Table 1 lists the sizes of the detected clone groups found in the OCL artifacts that we evaluated. We would like thank those who responded to a related blog post for suggesting publicly available OCL artifacts. The table suggests that there is considerable cloning within the OCL artifacts that we evaluated. The table also reveals that small clone group sizes comprised around half of clone groups reported from the detection process. However, larger clone groups are still evident and clearly relevant.
Table 1. Clone group sizes
Some observations of cloning within the detected clone groups include:
- OCL cloning in ATL models – Cloning among multiple ATL models (i.e., inter-duplication) occurred in transformations involving either the same source or target metamodel. We saw this specifically for the XML metamodel where cloning occurred among models when the XML metamodel was either the source or target metamodel. We did not find much cloning in ATL models with differing metamodels (e.g., ATL models where the source and target metamodels differed). Modularizing some of these clones was actually done, but only within individual transformation models. We suggest populating a general library of helper definitions consisting of common tasks performed during XML-related transformations.

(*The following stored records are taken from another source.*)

import Literature.NumberTheory.LFunctions.WeilTwoPrimeCellsT80
import Literature.NumberTheory.LFunctions.WeilTwoPrimeMinorant
import Literature.NumberTheory.LFunctions.WeilTwoPrimeCellsT80NuPart1
import Literature.NumberTheory.LFunctions.WeilTwoPrimeCellsT80NuPart2
import HarnessLib

/-!
# Two-prime minorant cells on `[0, 80]`: kernel facts for the partial moment sums, group 16

`cellsMomentQ₂₃ wL chunk q = nuPartT80_t_q` by `decide +kernel`, one declaration per (chunk, q). Pure proof file.
-/

noncomputable section

namespace Literature.NumberTheory.LFunctions

set_option maxHeartbeats 0 in
/-- The partial moment sum over chunk 0 at `q = 64`. [folklore] -/
theorem nuPartT80_0_64_eq :
    cellsMomentQ₂₃ weilTwoPrimeCellsT80Level weilTwoPrimeCellsT80C0 64 = nuPartT80_0_64 := by
  decide +kernel

set_option maxHeartbeats 0 in
/-- The partial moment sum over chunk 1 at `q = 64`. [folklore] -/
theorem nuPartT80_1_64_eq :
    cellsMomentQ₂₃ weilTwoPrimeCellsT80Level (weilTwoPrimeCellsT80C1.take 53) 64 = nuPartT80_1_64 := by
  decide +kernel

set_option maxHeartbeats 0 in
/-- The partial moment sum over chunk 2 at `q = 64`. [folklore] -/
theorem nuPartT80_2_64_eq :
    cellsMomentQ₂₃ weilTwoPrimeCellsT80Level (weilTwoPrimeCellsT80C1.drop 53) 64 = nuPartT80_2_64 := by
  decide +kernel

set_option maxHeartbeats 0 in
/-- The partial moment sum over chunk 3 at `q = 64`. [folklore] -/
theorem nuPartT80_3_64_eq :
    cellsMomentQ₂₃ weilTwoPrimeCellsT80Level weilTwoPrimeCellsT80C2 64 = nuPartT80_3_64 := by
  decide +kernel

set_option maxHeartbeats 0 in
/-- The partial moment sum over chunk 0 at `q = 66`. [folklore] -/
theorem nuPartT80_0_66_eq :
    cellsMomentQ₂₃ weilTwoPrimeCellsT80Level weilTwoPrimeCellsT80C0 66 = nuPartT80_0_66 := by
  decide +kernel

set_option maxHeartbeats 0 in
/-- The partial moment sum over chunk 1 at `q = 66`. [folklore] -/
theorem nuPartT80_1_66_eq :
    cellsMomentQ₂₃ weilTwoPrimeCellsT80Level (weilTwoPrimeCellsT80C1.take 53) 66 = nuPartT80_1_66 := by
  decide +kernel

set_option maxHeartbeats 0 in
/-- The partial moment sum over chunk 2 at `q = 66`. [folklore] -/
theorem nuPartT80_2_66_eq :
    cellsMomentQ₂₃ weilTwoPrimeCellsT80Level (weilTwoPrimeCellsT80C1.drop 53) 66 = nuPartT80_2_66 := by
  decide +kernel

set_option maxHeartbeats 0 in
/-- The partial moment sum over chunk 3 at `q = 66`. [folklore] -/
theorem nuPartT80_3_66_eq :
    cellsMomentQ₂₃ weilTwoPrimeCellsT80Level weilTwoPrimeCellsT80C2 66 = nuPartT80_3_66 := by
  decide +kernel


end Literature.NumberTheory.LFunctions
/-- **REMARK 3.4 (v) generalised, with converse: the square-zero algebra `A = ℚ1 ⊕ M` (`M·M = 0`, `dim M < ∞`)
carries a multiplicative metric iff `dim_ℚ M ≤ 1`** — for `M = ℚ²` this is «`ℚ[x,y]/(x², xy, y²)` is not Gorenstein
(so also not cyclic), as it is irreducible with 2-dimensional socle»; for `M = ℚ` (`ℚ[x]/(x²)`, cyclic) and `M = 0`
the metric is `l = fst + ψ∘snd` with `ψ(v) = 1` on a generator `v`.  («⇒»: `m ↦ l(0, m)` is injective, since
`l((0,m)·b) = b_0·l(0,m)`.) [cite: HertlingLarabi2026b, §3 Rem. 3.4 (i), (v), chunk p0006] -/
theorem exists_nondegenerate_compr₂_mul_iff_finrank_le_one [Module.Finite ℚ M] :
    (∃ l : TrivSqZeroExt ℚ M →ₗ[ℚ] ℚ, ((LinearMap.mul ℚ (TrivSqZeroExt ℚ M)).compr₂ l).Nondegenerate) ↔
      finrank ℚ M ≤ 1 := by
  constructor
  · rintro ⟨l, hl⟩
    rw [nondegenerate_compr₂_mul_iff] at hl
    -- `m ↦ l(inr m)` is injective
    have hinj : Function.Injective (l ∘ₗ TrivSqZeroExt.inrHom ℚ M) := by
      rw [← LinearMap.ker_eq_bot, eq_bot_iff]
      intro m hm
      rw [LinearMap.mem_ker, LinearMap.comp_apply] at hm
      rw [Submodule.mem_bot]
      have h0 : (TrivSqZeroExt.inr m : TrivSqZeroExt ℚ M) = 0 := hl _ fun b => by
        rw [trivSqZeroExt_inr_mul_eq_smul, map_smul, smul_eq_mul]
        exact mul_eq_zero_of_right _ hm
      simpa using congrArg TrivSqZeroExt.snd h0
    have h := LinearMap.finrank_le_finrank_of_injective hinj
    rwa [Module.finrank_self] at h
  · intro h
    obtain ⟨v, hv⟩ := finrank_le_one_iff.1 h
    -- a functional `ψ` with `ψ v = 1` (if `v ≠ 0`), resp. `ψ = 0`
    have hψ : ∃ ψ : M →ₗ[ℚ] ℚ, ∀ c : ℚ, ψ (c • v) = c ∨ v = 0 := by
      by_cases hv0 : v = 0
      · exact ⟨0, fun c => Or.inr hv0⟩
      · obtain ⟨μ, hμ⟩ := not_forall.1 (mt (Module.forall_dual_apply_eq_zero_iff ℚ v).1 hv0)
        refine ⟨(μ v)⁻¹ • μ, fun c => Or.inl ?_⟩
        rw [LinearMap.smul_apply, map_smul, smul_eq_mul, smul_eq_mul, ← mul_assoc, mul_comm (μ v)⁻¹ c, mul_assoc,
          inv_mul_cancel₀ hμ, mul_one]
    obtain ⟨ψ, hψ⟩ := hψ
    refine ⟨(TrivSqZeroExt.fstHom ℚ ℚ M).toLinearMap + ψ ∘ₗ TrivSqZeroExt.sndHom ℚ M, ?_⟩
    rw [nondegenerate_compr₂_mul_iff]
    intro x hx
    -- test against `inr v`: `x·(0,v) = (0, x_0 v)`, so `x_0·ψ(v) = 0`
    have h1 := hx (TrivSqZeroExt.inr v)
    have h2 := hx 1
    rw [mul_one] at h2
    obtain ⟨c, hc⟩ := hv x.snd
    rcases hψ x.fst with hfst | hv0
    · -- `v ≠ 0` branch not needed explicitly: use the formula
      rw [mul_comm, trivSqZeroExt_inr_mul_eq_smul] at h1
      simp only [map_smul, LinearMap.add_apply, AlgHom.toLinearMap_apply, TrivSqZeroExt.fstHom_apply,
        TrivSqZeroExt.fst_inr, LinearMap.comp_apply, TrivSqZeroExt.sndHom_apply, TrivSqZeroExt.snd_inr,
        zero_add, smul_eq_mul] at h1
      -- `h1 : x.fst * ψ v = 0`; with `ψ (x.fst • v) = x.fst`:
      have hx0 : x.fst = 0 := by
        have e : ψ (x.fst • v) = x.fst * ψ v := by rw [map_smul, smul_eq_mul]
        rw [← hfst, e, h1]
      simp only [LinearMap.add_apply, AlgHom.toLinearMap_apply, TrivSqZeroExt.fstHom_apply, LinearMap.comp_apply,
        TrivSqZeroExt.sndHom_apply, hx0, zero_add] at h2
      -- `h2 : ψ x.snd = 0`, `x.snd = c • v`, `ψ (c • v) = c` or `v = 0`
      have hsnd : x.snd = 0 := by
        rcases hψ c with hc' | hv0
        · rw [← hc, hc'] at h2; rw [← hc, h2, zero_smul]
        · rw [← hc, hv0, smul_zero]
      exact TrivSqZeroExt.ext hx0 hsnd
    · -- `v = 0`: `M = 0`, `x.snd = c • 0 = 0`, and `h2 : x.fst + ψ 0 = 0`
      have hsnd : x.snd = 0 := by rw [← hc, hv0, smul_zero]
      simp only [LinearMap.add_apply, AlgHom.toLinearMap_apply, TrivSqZeroExt.fstHom_apply, LinearMap.comp_apply,
        TrivSqZeroExt.sndHom_apply, hsnd, map_zero, add_zero] at h2
      exact TrivSqZeroExt.ext h2 hsnd
/-- A purely inseparable, formally smooth field extension is trivial. [folklore] -/
theorem surjective_algebraMap_of_formallySmooth_of_isPurelyInseparable
    [IsPurelyInseparable K L] [Algebra.FormallySmooth K L] :
    Function.Surjective (algebraMap K L) := by
  classical
  obtain ⟨q, hq⟩ := ExpChar.exists K
  intro x
  have hex : ∃ n : ℕ, x ^ q ^ n ∈ (algebraMap K L).range := IsPurelyInseparable.pow_mem K q x
  -- the least such `n` is `0`
  rcases hm : Nat.find hex with _ | k
  · have h0 := Nat.find_spec hex
    rw [hm, pow_zero, pow_one] at h0
    exact h0
  · exfalso
    have hk : x ^ q ^ (k + 1) ∈ (algebraMap K L).range := by
      have := Nat.find_spec hex
      rwa [hm] at this
    have hk' : x ^ q ^ k ∉ (algebraMap K L).range := Nat.find_min hex (by rw [hm]; omega)
    obtain ⟨a, ha⟩ := hk
    set y : L := x ^ q ^ k with hy
    have hya : y ^ q = algebraMap K L a := by rw [ha, hy, ← pow_mul, ← pow_succ]
    rcases hq with _ | ⟨hprime⟩
    · -- exponential characteristic `1`: `y = y ^ 1 ∈ K`
      exact hk' ⟨a, by simpa using hya.symm⟩
    · haveI : Fact q.Prime := ⟨hprime⟩
      haveI : CharP L q := charP_of_injective_algebraMap (algebraMap K L).injective q
      haveI : ExpChar L q := ExpChar.prime hprime
      -- `a` is not a `q`-th power in `K`
      have ha' : ∀ b : K, b ^ q ≠ a := by
        intro b hb
        apply hk'
        refine ⟨b, ?_⟩
        have : (algebraMap K L b) ^ q = y ^ q := by rw [← map_pow, hb, hya]
        exact frobenius_inj L q this
      obtain ⟨D, hD⟩ := exists_derivation_apply_eq_one_of_forall_pow_ne q a ha'
      -- push `D` forward to a derivation with values in `L`
      let D' : Derivation ℤ K L :=
        { toLinearMap := ((algebraMap K L : K →+ L).comp
            (D.toLinearMap.toAddMonoidHom)).toIntLinearMap
          map_one_eq_zero' := by simp
          leibniz' := fun b c => by
            change algebraMap K L (D (b * c)) =
              b • algebraMap K L (D c) + c • algebraMap K L (D b)
            simp only [Derivation.leibniz, smul_eq_mul, map_add, map_mul, Algebra.smul_def] }
      have hD' : D' a = algebraMap K L (D a) := rfl
      have h0 := Derivation.apply_eq_zero_of_formallySmooth q D' hya
      rw [hD', hD, map_one] at h0
      exact one_ne_zero h0

/-- **Formally smooth algebraic extensions are separable** (Matsumura, *Commutative Ring
Theory*, Thm. 26.9, direction "`0`-smooth ⇒ separable", algebraic case).
[cite: Matsumura1987, Thm. 26.9] -/
theorem Algebra.IsSeparable.of_formallySmooth_of_isAlgebraic [Algebra.IsAlgebraic K L]
    [Algebra.FormallySmooth K L] : Algebra.IsSeparable K L := by
  let E := separableClosure K L
  haveI : Algebra.FormallyUnramified K E := Algebra.FormallyUnramified.of_isSeparable K E
  haveI : Algebra.FormallySmooth E L := Algebra.FormallySmooth.of_restrictScalars K E L
  have hsurj := surjective_algebraMap_of_formallySmooth_of_isPurelyInseparable E L
  rw [← separableClosure.eq_top_iff, eq_top_iff]
  intro x _
  obtain ⟨e, rfl⟩ := hsurj x
  exact e.2

/-- **Matsumura's Theorem 26.9 for algebraic extensions**: an algebraic field extension `L/K`
is formally smooth (`0`-smooth) if and only if it is separable. "⇐" is Mathlib's
`Algebra.FormallyEtale.of_isSeparable`. [cite: Matsumura1987, Thm. 26.9] -/
theorem formallySmooth_iff_isSeparable_of_isAlgebraic [Algebra.IsAlgebraic K L] :
    Algebra.FormallySmooth K L ↔ Algebra.IsSeparable K L :=
  ⟨fun _ => Algebra.IsSeparable.of_formallySmooth_of_isAlgebraic K L,
    fun _ => haveI := Algebra.FormallyEtale.of_isSeparable K L; inferInstance⟩

end separable

end Literature.FieldTheory.Separability
import Summits.AtomisticToContinuum.Crystallization.Theorems.FrustratedLawDichotomyStrainedPatchHomValueT2SlopeSoundB

/-!
# (I1) slope part K — UNPACKING `t2SlopeT2` (`…HomValueT2Track` §14b): its flag is the slope fold's flag and its `G`-triple is `f + j + h + r` read off the
# fold (critic row 1674 (B) (I1) docket item 3 `slopeT2_sound`, eleventh instalment; 27623 `(H) HomFloor`; decomp-a2c hand-1 g49)

Definitional bookkeeping so that the assembly can quote `foldl_slope_spec` (part B) on the report actually run.  No definitions; 0 sorry; standard axioms.
`--supports stmt-AtomisticToContinuum-27623`.
-/

namespace Summit.AtomisticToContinuum.Crystallization.Theorems.FrustratedLawDichotomyStrainedPatchHomValueT2Kit

open Literature.Analysis.ValidatedNumerics.Numerics
open Summit.AtomisticToContinuum.Crystallization.Theorems.FrustratedLawDichotomyStrainedPatchHomEntryGramHcp (shufFI)
open Summit.AtomisticToContinuum.Crystallization.Theorems.FrustratedLawDichotomyStrainedPatchHomCurvCentreKit (boxE cenE cenX)

/-- The flag of `t2SlopeT2` is the flag of the slope fold over `nearB c (trackW aP w)`. [formal bookkeeping] -/
theorem t2SlopeT2_flag (c w : (Fin 3 × Fin 3) ⊕ Fin 3 → ℤ) (aP : Fin 3 → Fin 6 → ℤ) :
    (t2SlopeT2 c w aP).1 = ((nearB c (trackW aP w)).foldl (fun A b =>
        match mkDRec 9 (cenE c) (qB (cenX c) b), mkDRec 9 (boxE c (trackW aP w)) (qB (shufFI c (trackW aP w)) b) with
        | some Rp, some Rb => accSlope aP (Array.ofFn fun p : Fin 9 => foldW (trackW aP w) p) Rp Rb A
        | _, _ => (⟨false, A.fc, A.jc, A.hp, A.rp⟩ : AccS)) (⟨true, zeroArr 3, zeroArr 18, Array.replicate 3 0, Array.replicate 3 0⟩ : AccS)).ok := by
  unfold t2SlopeT2
  rfl

/-- The `G`-triple of `t2SlopeT2` is `f_a + j_a + h_a + r_a` read off the slope fold (`a = 0, 1, 2`). [formal bookkeeping] -/
theorem t2SlopeT2_G (c w : (Fin 3 × Fin 3) ⊕ Fin 3 → ℤ) (aP : Fin 3 → Fin 6 → ℤ) :
    (t2SlopeT2 c w aP).2.1 = ((((nearB c (trackW aP w)).foldl (fun A b =>
        match mkDRec 9 (cenE c) (qB (cenX c) b), mkDRec 9 (boxE c (trackW aP w)) (qB (shufFI c (trackW aP w)) b) with
        | some Rp, some Rb => accSlope aP (Array.ofFn fun p : Fin 9 => foldW (trackW aP w) p) Rp Rb A
        | _, _ => (⟨false, A.fc, A.jc, A.hp, A.rp⟩ : AccS)) (⟨true, zeroArr 3, zeroArr 18, Array.replicate 3 0, Array.replicate 3 0⟩ : AccS)).fc.getD 0 fi0).absHi + cdiv ((List.range 6).foldl (fun s e => s + (((nearB c (trackW aP w)).foldl (fun A b =>
        match mkDRec 9 (cenE c) (qB (cenX c) b), mkDRec 9 (boxE c (trackW aP w)) (qB (shufFI c (trackW aP w)) b) with
        | some Rp, some Rb => accSlope aP (Array.ofFn fun p : Fin 9 => foldW (trackW aP w) p) Rp Rb A
        | _, _ => (⟨false, A.fc, A.jc, A.hp, A.rp⟩ : AccS)) (⟨true, zeroArr 3, zeroArr 18, Array.replicate 3 0, Array.replicate 3 0⟩ : AccS)).jc.getD (6 * 0 + e) fi0).absHi * (Array.ofFn fun p : Fin 9 => foldW (trackW aP w) p).getD e 0) 0) (SC : ℤ) + cdiv (((nearB c (trackW aP w)).foldl (fun A b =>
        match mkDRec 9 (cenE c) (qB (cenX c) b), mkDRec 9 (boxE c (trackW aP w)) (qB (shufFI c (trackW aP w)) b) with
        | some Rp, some Rb => accSlope aP (Array.ofFn fun p : Fin 9 => foldW (trackW aP w) p) Rp Rb A
        | _, _ => (⟨false, A.fc, A.jc, A.hp, A.rp⟩ : AccS)) (⟨true, zeroArr 3, zeroArr 18, Array.replicate 3 0, Array.replicate 3 0⟩ : AccS)).hp.getD 0 0) (SC : ℤ) + cdiv (((nearB c (trackW aP w)).foldl (fun A b =>
        match mkDRec 9 (cenE c) (qB (cenX c) b), mkDRec 9 (boxE c (trackW aP w)) (qB (shufFI c (trackW aP w)) b) with
        | some Rp, some Rb => accSlope aP (Array.ofFn fun p : Fin 9 => foldW (trackW aP w) p) Rp Rb A
        | _, _ => (⟨false, A.fc, A.jc, A.hp, A.rp⟩ : AccS)) (⟨true, zeroArr 3, zeroArr 18, Array.replicate 3 0, Array.replicate 3 0⟩ : AccS)).rp.getD 0 0) (2 * (SC : ℤ)),
      (((nearB c (trackW aP w)).foldl (fun A b =>
        match mkDRec 9 (cenE c) (qB (cenX c) b), mkDRec 9 (boxE c (trackW aP w)) (qB (shufFI c (trackW aP w)) b) with
        | some Rp, some Rb => accSlope aP (Array.ofFn fun p : Fin 9 => foldW (trackW aP w) p) Rp Rb A
        | _, _ => (⟨false, A.fc, A.jc, A.hp, A.rp⟩ : AccS)) (⟨true, zeroArr 3, zeroArr 18, Array.replicate 3 0, Array.replicate 3 0⟩ : AccS)).fc.getD 1 fi0).absHi + cdiv ((List.range 6).foldl (fun s e => s + (((nearB c (trackW aP w)).foldl (fun A b =>
        match mkDRec 9 (cenE c) (qB (cenX c) b), mkDRec 9 (boxE c (trackW aP w)) (qB (shufFI c (trackW aP w)) b) with
        | some Rp, some Rb => accSlope aP (Array.ofFn fun p : Fin 9 => foldW (trackW aP w) p) Rp Rb A
        | _, _ => (⟨false, A.fc, A.jc, A.hp, A.rp⟩ : AccS)) (⟨true, zeroArr 3, zeroArr 18, Array.replicate 3 0, Array.replicate 3 0⟩ : AccS)).jc.getD (6 * 1 + e) fi0).absHi * (Array.ofFn fun p : Fin 9 => foldW (trackW aP w) p).getD e 0) 0) (SC : ℤ) + cdiv (((nearB c (trackW aP w)).foldl (fun A b =>
        match mkDRec 9 (cenE c) (qB (cenX c) b), mkDRec 9 (boxE c (trackW aP w)) (qB (shufFI c (trackW aP w)) b) with
        | some Rp, some Rb => accSlope aP (Array.ofFn fun p : Fin 9 => foldW (trackW aP w) p) Rp Rb A
        | _, _ => (⟨false, A.fc, A.jc, A.hp, A.rp⟩ : AccS)) (⟨true, zeroArr 3, zeroArr 18, Array.replicate 3 0, Array.replicate 3 0⟩ : AccS)).hp.getD 1 0) (SC : ℤ) + cdiv (((nearB c (trackW aP w)).foldl (fun A b =>
        match mkDRec 9 (cenE c) (qB (cenX c) b), mkDRec 9 (boxE c (trackW aP w)) (qB (shufFI c (trackW aP w)) b) with
        | some Rp, some Rb => accSlope aP (Array.ofFn fun p : Fin 9 => foldW (trackW aP w) p) Rp Rb A
        | _, _ => (⟨false, A.fc, A.jc, A.hp, A.rp⟩ : AccS)) (⟨true, zeroArr 3, zeroArr 18, Array.replicate 3 0, Array.replicate 3 0⟩ : AccS)).rp.getD 1 0) (2 * (SC : ℤ)),
      (((nearB c (trackW aP w)).foldl (fun A b =>
        match mkDRec 9 (cenE c) (qB (cenX c) b), mkDRec 9 (boxE c (trackW aP w)) (qB (shufFI c (trackW aP w)) b) with
        | some Rp, some Rb => accSlope aP (Array.ofFn fun p : Fin 9 => foldW (trackW aP w) p) Rp Rb A
        | _, _ => (⟨false, A.fc, A.jc, A.hp, A.rp⟩ : AccS)) (⟨true, zeroArr 3, zeroArr 18, Array.replicate 3 0, Array.replicate 3 0⟩ : AccS)).fc.getD 2 fi0).absHi + cdiv ((List.range 6).foldl (fun s e => s + (((nearB c (trackW aP w)).foldl (fun A b =>
        match mkDRec 9 (cenE c) (qB (cenX c) b), mkDRec 9 (boxE c (trackW aP w)) (qB (shufFI c (trackW aP w)) b) with
        | some Rp, some Rb => accSlope aP (Array.ofFn fun p : Fin 9 => foldW (trackW aP w) p) Rp Rb A
        | _, _ => (⟨false, A.fc, A.jc, A.hp, A.rp⟩ : AccS)) (⟨true, zeroArr 3, zeroArr 18, Array.replicate 3 0, Array.replicate 3 0⟩ : AccS)).jc.getD (6 * 2 + e) fi0).absHi * (Array.ofFn fun p : Fin 9 => foldW (trackW aP w) p).getD e 0) 0) (SC : ℤ) + cdiv (((nearB c (trackW aP w)).foldl (fun A b =>
        match mkDRec 9 (cenE c) (qB (cenX c) b), mkDRec 9 (boxE c (trackW aP w)) (qB (shufFI c (trackW aP w)) b) with
        | some Rp, some Rb => accSlope aP (Array.ofFn fun p : Fin 9 => foldW (trackW aP w) p) Rp Rb A
        | _, _ => (⟨false, A.fc, A.jc, A.hp, A.rp⟩ : AccS)) (⟨true, zeroArr 3, zeroArr 18, Array.replicate 3 0, Array.replicate 3 0⟩ : AccS)).hp.getD 2 0) (SC : ℤ) + cdiv (((nearB c (trackW aP w)).foldl (fun A b =>
        match mkDRec 9 (cenE c) (qB (cenX c) b), mkDRec 9 (boxE c (trackW aP w)) (qB (shufFI c (trackW aP w)) b) with
        | some Rp, some Rb => accSlope aP (Array.ofFn fun p : Fin 9 => foldW (trackW aP w) p) Rp Rb A
        | _, _ => (⟨false, A.fc, A.jc, A.hp, A.rp⟩ : AccS)) (⟨true, zeroArr 3, zeroArr 18, Array.replicate 3 0, Array.replicate 3 0⟩ : AccS)).rp.getD 2 0) (2 * (SC : ℤ))) := by
  unfold t2SlopeT2
  rfl

end Summit.AtomisticToContinuum.Crystallization.Theorems.FrustratedLawDichotomyStrainedPatchHomValueT2Kit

- Commonly used OCL constraints – The OCL expression clones below represents a typical constraint in OCL that asserts the names of two customers cannot be equal. In this case, modularizing the clones would not be the main goal. Instead this pattern could be included in the repository of patterns and be used to assist users during the coding of such constraints.
->forAll(c1 : Customer, c2:Customer |
c1 <> c2 implies c1.name <> c2.name)
Based on the evaluation of OCL artifacts, we conclude that the occurrences of cloning in OCL is evident and interesting clones can be found, thus warranting future efforts to provide maintenance assistance in OCL as it relates to cloning and clone detection. We would like to conduct further studies of artifacts (both OCL and other DSLs) to obtain more representative characteristics of cloning within DSLs. However, with the nature of DSLs being “specific,” a general understanding encompassing all DSLs may not be possible, in which case evaluation will be focused separately among the DSLs or families of DSLs.